- Genre: Blues
- Location: Jacksonville Beach, Florida
- Years active: 1990–present
- Website: Springing the Blues

= Springing the Blues =

Annual blues festival held in Jacksonville Beach, Florida

Springing the Blues is an annual blues festival held in Jacksonville Beach, Florida. It is one of the largest and oldest blues festivals on the East Coast of the United States.

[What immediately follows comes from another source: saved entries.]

import Summits.HodgeConjecture.HodgeConjecture.Theses.VHCAbelianSchemesRoad
import Summits.HodgeConjecture.HodgeConjecture.Theorems.VHCAbelianSchemesRoadSecantQuotientAnchorPinnedDefs
import Summits.HodgeConjecture.HodgeConjecture.Theorems.VHCAbelianSchemesRoadSecantQuotientAnchorPinnedDefsPrime
import Summits.HodgeConjecture.HodgeConjecture.Theorems.VHCAbelianSchemesRoadDegreeConfinementItems
import Summits.HodgeConjecture.HodgeConjecture.Theorems.VHCAbelianSchemesRoadTwistedDoorPrimeIsoRespects
import HarnessLib

/-!
# BC3 birth skeleton v3.3 (= v3.2 with the two `(6,3)` stubs BY NAME over ring2-b06 g121's primed sugar p547560, v3.1 style; no other change) — the line of record for the crux `SemiregularSheafRepresentativesTwPrimeAtDiag`
# (item stmt-HodgeConjecture-20707, rank 2, born 2026-08-27T15:57:43Z at route rev 17) of route `VHCAbelianSchemesRoad`
# = the v3.1 skeleton of item stmt-HodgeConjecture-19787 (`Cruxes/SemiregularSheafRepresentativesTwAtDiag/Lines/birth.lean`, sha16 f9a79bf017e58d88)
# RE-POSED OVER THE PRIMED TWISTED DOOR `tw(C, AdmTw')`, `AdmTw' = gluableSigmaAdmissible ∨ bfSingleAdmissible'`,
# `bfSingleAdmissible' = bfSingleAdmissible ∧ I a shifted initial segment` — ring2 LEAD gen 157 (planner-pub-hodge-ring2-typer1-g155-0), 2026-08-27;
# director-hodge g9 rulings R9.3 (package item (iii)), R9.4 (ADD-AND-REKEY approved, second leave), R9.5 (short path S1–S4); LEAD 157 DOOR-PRIME-PACKAGE.md
# 36e61c73e912c4e1 §iii (draft ccaa632612b25c59 / registrable e620c2412f7b9247 = this file before the header update); J pre-read g43 §2 / g44 0486d631511f83d3.

research route conditional on HC_CM; not a corollary; Q11.4-sentence-2 already refuted in dim ≥ 3.

WHAT CHANGES FROM v3.1: every occurrence of the door `tw(C, AdmTw)` becomes `tw(C, AdmTw')`
(`Literature/AlgebraicGeometry/HodgeTheory/TwistedPerfectAdmissibilityInitialSegment.lean`, p537197): stubs 1′, 3′, the rung, `_of_cells`; the two
`(6,3)` stubs 2a‴ / 2b‴ are SPELLED over the 𝒪-generic predicates `AnchoredCarrierAt` ∕ `LefAtExceptionalRegimeAtUnder` at the PINNED anchor data
(`secantQuotientAnchorsPinned`, `secantQuotientServedClassesPinned` — unchanged, door-free) because the named defs
`SecantQuotient{AnchorCarrier,Residual}63Pinned C` are DEFINED over `tw(C, AdmTw)` (`…SecantQuotientAnchorPinnedDefs` §3; a primed-defs sugar file
may follow from ring2-b06 g121, not load-bearing); the rung glue is the 𝒪-generic `lefAtExceptionalRegimeSixfoldMiddle_of_anchoredCarrierAt_of_under_not`
(`…ServedFibre`). The primed statements are STRONGER than v3.1's (`tw(C, AdmTw') ≤ tw(C, AdmTw)`: `twistedReflexiveClass_admTw_of_admTw'`; regime 2,
`AnchoredCarrierAt`, `…Under` monotone in the door): on the BF-disjunct a carrier must be `I`-semiregular on a shifted INITIAL SEGMENT with ALL lower
classes flat-compatible (at `(6,3)`: `κ₂ ∈ ℂθ²` — the honest price of the print-exact door, package §iv); Markman's secant–quotient sheaf is σ-admissible,
so 2a‴ has the same print contact as 2a″. `_of` concludes the ROUTE DECL `SemiregularSheafRepresentativesTwPrimeAtDiag` BY NAME (no formal edge `N₁ → 19787` in this file:
it is `LefAtExceptionalRegimeAt.mono ∘ twistedReflexiveClass_admTw_of_admTw'`, kernel-checked in the LEAD's draft and by J g44; item 19787's v3.1
skeleton, 87 helper files and evidence chain stay the record of the cells' content).
BC5 PLAN-ONLY rung designate: `stub_residual_63_secantQuotientPinnedPrime` (J g43/g44: T3 plan-only on the v3.2 (6,3) twin).
Nothing here says any cell, carrier, residual, design, VHC, HC_AV, HC_CM or HC holds; sorries live ONLY in the four `stub_*`.
-/
noncomputable section

open Literature.AlgebraicGeometry.HodgeTheory (ChernCharacterBetti)
open Summit.HodgeConjecture.HodgeConjecture.Ring2.SemiregularRepresentatives (LefAtExceptionalRegimeAt LefAtExceptionalRegimeSixfoldMiddle
  lefAtExceptionalRegimeSixfoldMiddle_iff_at AnchoredCarrierAt LefAtExceptionalRegimeAtUnder HasServedFibre secantQuotientAnchorsPinned
  secantQuotientServedClassesPinned lefAtExceptionalRegimeSixfoldMiddle_of_anchoredCarrierAt_of_under_not twistedReflexiveClass_admTw_of_admTw'
  SecantQuotientAnchorCarrier63PinnedPrime SecantQuotientResidual63PinnedPrime
  rung_sixfoldMiddleTwPrime_of_secantQuotientAnchorCarrier63PinnedPrime_of_residual63PinnedPrime)

namespace Summit.HodgeConjecture.HodgeConjecture.Cruxes.SemiregularSheafRepresentativesTwPrimeAtDiag.Birth

set_option linter.dupNamespace false

/-! ## The v3.3 skeleton proper (primed door spelled inline in stubs 1′ ∕ 3′: `fun n X₀ I E => gluableSigmaAdmissible n X₀ I E ∨ bfSingleAdmissible' n X₀ I E`; stubs 2a‴ ∕ 2b‴ by their primed names) -/

/-- STUB 1′ (size XL, research; MECHANISM cell): regime 2 over the PRIMED twisted door at `(4, 2)` — abelian fourfold pencils, codimension 2. -/
theorem stub_firstCell_fourfoldMiddleTwPrime : ∀ C : ChernCharacterBetti,
    LefAtExceptionalRegimeAt (Literature.AlgebraicGeometry.HodgeTheory.twistedReflexiveClass C (fun n X₀ I E => Summit.Ventures.HSemireg.gluableSigmaAdmissible n X₀ I E ∨ Literature.AlgebraicGeometry.HodgeTheory.bfSingleAdmissible' n X₀ I E)) 4 2 := by
  sorry

/-- STUB 2a‴ (size L; CITATION-EXPECTED at print's anchors, PREPRINT-GATED; OPEN beyond gaps (G1), (G3)): the PINNED ANCHORED CARRIER at `(6, 3)`
OVER THE PRIMED DOOR — at every pinned secant–quotient anchor `(X, θ)` and every pinned-served rational class `γ` off the ray, an
`AdmTw'`-admissible `B`-twisted datum with `κ₃ = a·γ + c·θ³`, `a ≠ 0`, lower classes on the `θ`-ray (Markman's `𝓔̄ ⊗ det^{-1/8d}`, arXiv:2502.03415
Thm 1.4.1 ∕ §1.5 ∕ Lemma 9.3.11 ∕ Remark 9.3.7, unrefereed — a `σ`-admissible complex, so the σ-disjunct carries it exactly as under `AdmTw`).
Implies v3.1's 2a″ (door monotonicity). BY NAME over `SecantQuotientAnchorCarrier63PinnedPrime` (p547560, ring2-b06 g121), which unfolds
DEFINITIONALLY to `AnchoredCarrierAt (tw C AdmTw') 6 3 𝔄^pin 𝔖^pin` (the v3.2 inline text pre-read by J g44). -/
theorem stub_anchorCarrier_63_secantQuotientPinnedPrime : ∀ C : ChernCharacterBetti, SecantQuotientAnchorCarrier63PinnedPrime C := by
  sorry

/-- STUB 2b‴ = PROPOSED BC5 PLAN-ONLY RUNG-DESIGNATE (size XL; the SEPARATING content): regime 2 at `(6, 3)` OVER THE PRIMED DOOR for the abelian
sixfold pencils with NO PINNED-served secant–quotient fibre. Implies v3.1's 2b″ (door monotonicity); implied by the primed rung fact-free
(`under_of_lefAtExceptionalRegimeAt _ (lefAtExceptionalRegimeSixfoldMiddle_iff_at.1 h)`, one line, not stated here to keep the file orphan-free); NOT known to imply it. BY NAME over `SecantQuotientResidual63PinnedPrime` (p547560), definitionally
`LefAtExceptionalRegimeAtUnder (tw C AdmTw') 6 3 (¬ HasServedFibre 6 3 𝔄^pin 𝔖^pin)` (the v3.2 inline text). -/
theorem stub_residual_63_secantQuotientPinnedPrime : ∀ C : ChernCharacterBetti, SecantQuotientResidual63PinnedPrime C := by
  sorry

/-- STUB 3′ (size XL, research; the TAIL): regime 2 over the PRIMED twisted door at every diagonal cell `(2m, m)`, `m ≥ 4` — no print contact. -/
theorem stub_diagonalTailTwPrime : ∀ (C : ChernCharacterBetti) (m : ℕ), 4 ≤ m →
    LefAtExceptionalRegimeAt (Literature.AlgebraicGeometry.HodgeTheory.twistedReflexiveClass C (fun n X₀ I E => Summit.Ventures.HSemireg.gluableSigmaAdmissible n X₀ I E ∨ Literature.AlgebraicGeometry.HodgeTheory.bfSingleAdmissible' n X₀ I E)) (2 * m) m := by
  sorry

/-- The PRIMED `(6, 3)` RUNG, a THEOREM from STUB 2a‴ + STUB 2b‴ via ring2-b06 g121's fact-free glue BY NAME
`rung_sixfoldMiddleTwPrime_of_secantQuotientAnchorCarrier63PinnedPrime_of_residual63PinnedPrime` (p547560; = `lefAtExceptionalRegimeSixfoldMiddle_of_anchoredCarrierAt_of_under_not` pointwise; sorryAx reaches it only through the two stubs). -/
theorem rung_sixfoldMiddleTwPrime : ∀ C : ChernCharacterBetti, LefAtExceptionalRegimeSixfoldMiddle (Literature.AlgebraicGeometry.HodgeTheory.twistedReflexiveClass C (fun n X₀ I E => Summit.Ventures.HSemireg.gluableSigmaAdmissible n X₀ I E ∨ Literature.AlgebraicGeometry.HodgeTheory.bfSingleAdmissible' n X₀ I E)) :=
  rung_sixfoldMiddleTwPrime_of_secantQuotientAnchorCarrier63PinnedPrime_of_residual63PinnedPrime
    stub_anchorCarrier_63_secantQuotientPinnedPrime stub_residual_63_secantQuotientPinnedPrime

/-- **BC3 composition, hypothesis form (primed)** — the three primed cell statements give the PRIMED crux statement spelled out (case split on `m`). -/
theorem twPrimeAtDiag_of_cells
    (h₁ : ∀ C : ChernCharacterBetti,
      LefAtExceptionalRegimeAt (Literature.AlgebraicGeometry.HodgeTheory.twistedReflexiveClass C (fun n X₀ I E => Summit.Ventures.HSemireg.gluableSigmaAdmissible n X₀ I E ∨ Literature.AlgebraicGeometry.HodgeTheory.bfSingleAdmissible' n X₀ I E)) 4 2)
    (h₂ : ∀ C : ChernCharacterBetti,
      LefAtExceptionalRegimeSixfoldMiddle (Literature.AlgebraicGeometry.HodgeTheory.twistedReflexiveClass C (fun n X₀ I E => Summit.Ventures.HSemireg.gluableSigmaAdmissible n X₀ I E ∨ Literature.AlgebraicGeometry.HodgeTheory.bfSingleAdmissible' n X₀ I E)))
    (h₃ : ∀ (C : ChernCharacterBetti) (m : ℕ), 4 ≤ m →
      LefAtExceptionalRegimeAt (Literature.AlgebraicGeometry.HodgeTheory.twistedReflexiveClass C (fun n X₀ I E => Summit.Ventures.HSemireg.gluableSigmaAdmissible n X₀ I E ∨ Literature.AlgebraicGeometry.HodgeTheory.bfSingleAdmissible' n X₀ I E)) (2 * m) m) :
    ∀ (C : ChernCharacterBetti) (m : ℕ), 2 ≤ m →
      LefAtExceptionalRegimeAt (Literature.AlgebraicGeometry.HodgeTheory.twistedReflexiveClass C (fun n X₀ I E => Summit.Ventures.HSemireg.gluableSigmaAdmissible n X₀ I E ∨ Literature.AlgebraicGeometry.HodgeTheory.bfSingleAdmissible' n X₀ I E)) (2 * m) m := by
  intro C m hm
  rcases Nat.lt_or_ge m 4 with hlt | hge
  · interval_cases m
    · exact h₁ C
    · exact (lefAtExceptionalRegimeSixfoldMiddle_iff_at.1 (h₂ C))
  · exact h₃ C m hge

/-- **BC3 composition** — concludes the ROUTE DECL `SemiregularSheafRepresentativesTwPrimeAtDiag` BY NAME from the four DECLARED stubs
(through the theorem `rung_sixfoldMiddleTwPrime`); no hypothesis; `sorryAx` reaches it only through `stub_*`. -/
theorem SemiregularSheafRepresentativesTwPrimeAtDiag_of :
    Summit.HodgeConjecture.HodgeConjecture.Theses.VHCAbelianSchemesRoad.SemiregularSheafRepresentativesTwPrimeAtDiag :=
  twPrimeAtDiag_of_cells stub_firstCell_fourfoldMiddleTwPrime rung_sixfoldMiddleTwPrime stub_diagonalTailTwPrime

#print axioms twPrimeAtDiag_of_cells
#print axioms SemiregularSheafRepresentativesTwPrimeAtDiag_of

end Summit.HodgeConjecture.HodgeConjecture.Cruxes.SemiregularSheafRepresentativesTwPrimeAtDiag.Birth

end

It was first held in 1990 and has been held yearly on the first weekend of April.

==History==
The first Springing the Blues festival was held in 1991. The 20th anniversary edition in 2010 featured new features including an exhibit at Beaches Historical Museum and a story contest. The event is free.

==Past festival lineups==
Past performers have included Joe Bonamassa, Derek Trucks, Sharrie Williams, Larry McCray, Phillip Walker, Tinsley Ellis, Saffire – The Uppity Blues Women, Maurice John Vaughn, Earl King, Mitch Woods And His Rocket 88's, Susan Tedeschi, North Mississippi Allstars, Tab Benoit, Little Jimmy King, Henry Gray and the Cats, Clarence "Gatemouth" Brown, Ruby Wilson, Charlie Musselwhite, Roger "Hurricane" Wilson (2006), Rod Piazza & the Mighty Flyers, Eric Steckel, Robert Jr. Lockwood, Trampled Under Foot, Alexis P. Suter Band, Victor Wainwright and the Wildroots, R. L. Burnside, Otis Taylor, Smokey Wilson, Coco Montoya, Smokin' Joe Kubek, JJ Grey & MOFRO, Bnois King, and in April 2022, the Bridget Kelly Band.

==Accolades==

- Named by DownBeat magazine as one of the top 50 Music Festivals in the World.
- Named by SouthEast Tourism Society as one of the top 20 destination events in the country.
- Voted in 1997 as "Best Festival in Northeast Florida" by the Folio Weekly magazine annual poll.
- Sam Veal is the festival's founder. Springing the Blues was the first festival he produced.